Título: De casuísmo em casuísmo
Autor: Dora Kramer
Fonte: O Estado de São Paulo, 18/12/2005, Nacional, p. A8

Há nove anos, fizeram de tudo (e mais um pouco) para aprovar; ano passado apresentaram proposta na Câmara para revogar, na semana passada deflagraram ofensiva para extinguir de vez o instituto da reeleição. Quatro dias atrás, porém, os tucanos começaram pensar de novo em mudar de posição e a reavaliar a conveniência política defender uma tese diametralmente oposta àquela que, segundo diziam em 1996, daria não apenas mais um mandato para Fernando Henrique Cardoso, mas significaria um avanço para democracia brasileira.

Como não poderia deixar de ser, ao levantar a bandeira do fim da reeleição, o PSDB foi acusado de oportunismo e de ter, lá atrás, recorrido a um expediente casuístico com o intuito exclusivo de prolongar sua permanência no poder.

Diante das críticas, principalmente de que a proposta de cinco anos de mandato único teria a intenção de aplacar as divergências entre os diversos postulantes do PSDB à candidatura presidencial, a direção do partido na última reunião da Executiva reabriu a discussão.

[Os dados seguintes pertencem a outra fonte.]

/-!
# `Balaban1983to89.B9SectBGpTransferConvY` — THE LETTER CONVERSION `hconv` OF THE OUTPUT TRANSFER AT THE RECORD: from the (3.42) block of the
# augmented coded readings `KSC` at a coded product `prod U a` (letters at the base `U`) to the (3.42) block of NODE 00's reading of `G′` AT
# `W = e^{ηa}·U` WITH LETTERS AT `W`, and the hypothesis `hout` of `B9SectBStepFamilyTransfer.sectBStepPrinted_of_family` assembled from it

T. Bałaban, *Propagators for lattice gauge theories in a background field*, Commun. Math. Phys. **99** (1985) 389–434
[`Balaban1985BackgroundPropagators`, "B9"]; T. Bałaban, *Propagators and renormalization transformations for lattice gauge
theories. II*, Commun. Math. Phys. **96** (1984) 223–250 [`Balaban1984PropagatorsII`, "[4]"].

statement-level skeleton of published theorems with citation tags; proofs where landed; nothing here is a claim about the
Yang–Mills mass gap

THE PRINTED LOCUS.  p. 403 l.1–9 («… we can prove all the statements (3.42)–(3.47) of Theorem 3.1 for the operator G′(U′U), of course with
different constants, although changes are small»), with (3.70) p. 404, (3.74) p. 405, (3.53) p. 400 for the letters at `U′U`, and [4] Lemma 2.1
p. 234 for the compositions.

WHY THIS FILE (pub-ymgap N06 row 13, seat dag-n06-c g8, INTENT-1 (c)).  `B9SectBGpTransferOutY.thms_pullK_prod_of_KSC` (p578467) reduced the output half
`hout` of the family transfer `B9SectBStepFamilyTransfer.sectBStepPrinted_of_family` to ONE analytic statement per `(U, a)`:
`hconv : EBlock (KSC …) B₀ δ₀ (.prod U a) → EBlock (kernelFamilyS … (GpY par) par) B″ δ″ (mulY … (fluct η a) U)`.  Here it is PROVED, on the
corner-free lineage, by READ (`B9SectBGpReadingsYProd.hasMajorant_letters_prod_of_eBlock`) → CONVERT (`B9Eq370LetterConversion`: left ∕ right ∕
Laplacian, [4] Lemma 2.1 at exponents `α = β = 1/4`, output rate `δ₀/2`, transports unitary, `α₁ ≦ 1/4`) → WRITE (def-Y's
`Node00.OpsYRead342.eBlock_kernelFamilyS_of_hasMajorant` at `cfg := id`, `U₁ := W`, `Uc := prodCfg (UboxY U) η (chartA a) = UboxY W`).
The (2.61) exponent∕threshold functions are n06-k's (`B9SectBGpFrameCodedY.exists_d261` = `B9RWSums347DefiniteFacesWindow.ineq261_fn_geo9Y` at
`R = 0`), the six scale transfers n06-k's `scaleTransfer6_window_geo9Y` at the floor rate `δ₀/4`; the (3.37) letters come from the coded class through
the dictionary hypothesis `hC37` of `B9SectBGpFrameCodedY.gpFrame₂Coded` (`C37 β U a → GVal U ∧ CplxLettersY … β U a`).

WHAT THIS FILE PROVES (0 sorry, theorems only):
* §1 `lapLetter_mulY_fluct` — `η⁻²Δ_{U′U} = η⁻²Δ_U − V′₁(A)` as ℝ-linear operators on NODE 00's chart (`B9Eq360DeltaPrimeAY.lapSL_mulY_fluct` scaled);
  `letters337_of_cplxLettersY` — the (3.37) letter bounds of `B9Eq370LetterConversion` (`hA`, `h337s`) read off `CplxLettersY` at a `G`-valued base.
* §2 ★★ `hconv_at` — at ONE member above the thresholds, with (2.61) and the three scale transfers at `(δ₀, 1/4)` given: `EBlock (KSC …) B₀ δ₀ (.prod U a)`
  ⇒ `EBlock (kernelFamilyS x.toKIdx (bg9Y 𝔸 G x) (fun U => U) (GpY x.toKIdx par) par) (c_R·B_conv) (δ₀/2) (mulY … (fluct η a) U)` for `(U, a)` in the
  coded class at `α₁ ≦ 1/4`, with `B_conv = B_conv(c_R·B₀, δ₀, d, ℓ, dL)` EXPLICIT (sum of the four converted constants).
* §3 ★★ `hconv_KSC` — the family-level statement: for all `B₀ ≧ 0`, `δ₀ > 0` there are a threshold `Mo(δ₀)` and a constant `B″` (uniform in the member)
  such that `hconv` holds at every member above `Mo` — (2.61) and the transfers discharged by n06-k's suppliers.
* §4 ★★★ `hout_KSC` — the hypothesis `hout` of `sectBStepPrinted_of_family` LITERALLY, for `Gp₁ := KSC`, `Gp₂ := pullK … (kernelFamilyS … (GpY par) par)`,
  any shared `GA` with nonnegative Hölder members and any shared `Cinv` (`hconv_KSC` ∘ `thms_pullK_prod_of_KSC`).

HONEST SCOPE.  Bookkeeping and one estimate of print (the letter conversion, every O(1) explicit) over NODE 00's DEFINED readings; no statement of
Theorem 3.1 is asserted — the (3.42) block at `U′U` with base letters is a HYPOTHESIS (it is what the Sect.-B frames produce); the block labels `ιB`
are a SECTION of `β` (`hι`), which exists exactly at the CORNER-FREE members (`B9BetaRangeKLevelV1.surjective_beta_iff`; this seat's bus line
LOCATED-7, 2026-08-27: at a cornered member the record's carrier-block reading does not determine the step by any labelling) — every statement
displaying `hι` is about corner-free members; COUNT-NEUTRAL; N06 NOT discharged; one finite lattice programme — nothing continuum ∕ OS ∕ mass-gap ∕
Clay.  Cell `pub-ymgap` (HUMAN RULING D-0062), Track A node N06 [B9], N06-ASSIGNMENT row 13, 2026-08-27.
v1.1 (same seat, same day; DOCSTRINGS ONLY, declarations byte-identical to v1 p583550; ref-E g13 READ-12 GAP-STATED(l.305 ∕ l.344)): THE FAMILY-LEVEL
BINDER `hι : ∀ (x : MemberY …) (s : BlkY x.toKIdx), β … (ιB x s) = s` of §3 `hconv_KSC` and §4 `hout_KSC` (as of `B9SectBGpFrameCodedY.gpFrame₂Coded` and
`B9SectBGpTransferInY.hin_KSC`) reads «EVERY served member is corner-free» and is REFUTED at the served member type by def-Y's
`Node00.MemberYCornered.not_forall_memberY_beta_section` (cornered members exist at every admissible `(d, L, k ≥ 3, band, Mstar)`): §3–§4 are honest
implications with an antecedent false at `MemberY …`, hence deliver NO family-level `hout` there; they become non-vacuous only over a corner-free
SUB-family (road (ii) of this seat's LOCATED-7) or after a re-homing of the record's reading on 𝔅 (road (i)).  The CONTENT of the file is the per-member
§2 `hconv_at` (its `hι` concerns that member only); whether SOME served member is corner-free is characterised by `B9BetaRangeKLevelV1.surjective_beta_iff`
and not certified here.

RELATED IN THE TREE, NOT DUPLICATED: `B9SectBGpTransferInY` (`hin_KSC`, the input half), `B9SectBGpTransferOutY` (`thms_pullK_prod_of_KSC`, §3 the
left letter pointwise), `B9SectBStepFamilyTransfer` (the consumer), `B9SectBGpReadingsY(Prod)` (READ), `B9Eq370LetterConversion` (CONVERT),
`Node00.OpsYRead342` (WRITE), `B9RWSums347DefiniteFacesWindow` ∕ `B9SectBGpFrameCodedY.exists_d261` (Lemma 2.1 at the record).
-/

noncomputable section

Pôs na mesa a possibilidade de um recuo com receio de criar um problema desnecessário justamente num momento favorável à oposição.

"Todas as atitudes agora tem de ser postas na balança", diz o secretário-geral do PSDB, deputado Eduardo Paes. A ele, particularmente, a hipótese do recuo ainda não convence, embora reconheça razão nos que alertam para o risco de o tucanato abrir a guarda ao bombardeio por causa de uma questão de importância relativa.

O mais ilustre defensor da manutenção da reeleição é o governador de São Paulo, Geraldo Alckmin, pré-candidato a presidente.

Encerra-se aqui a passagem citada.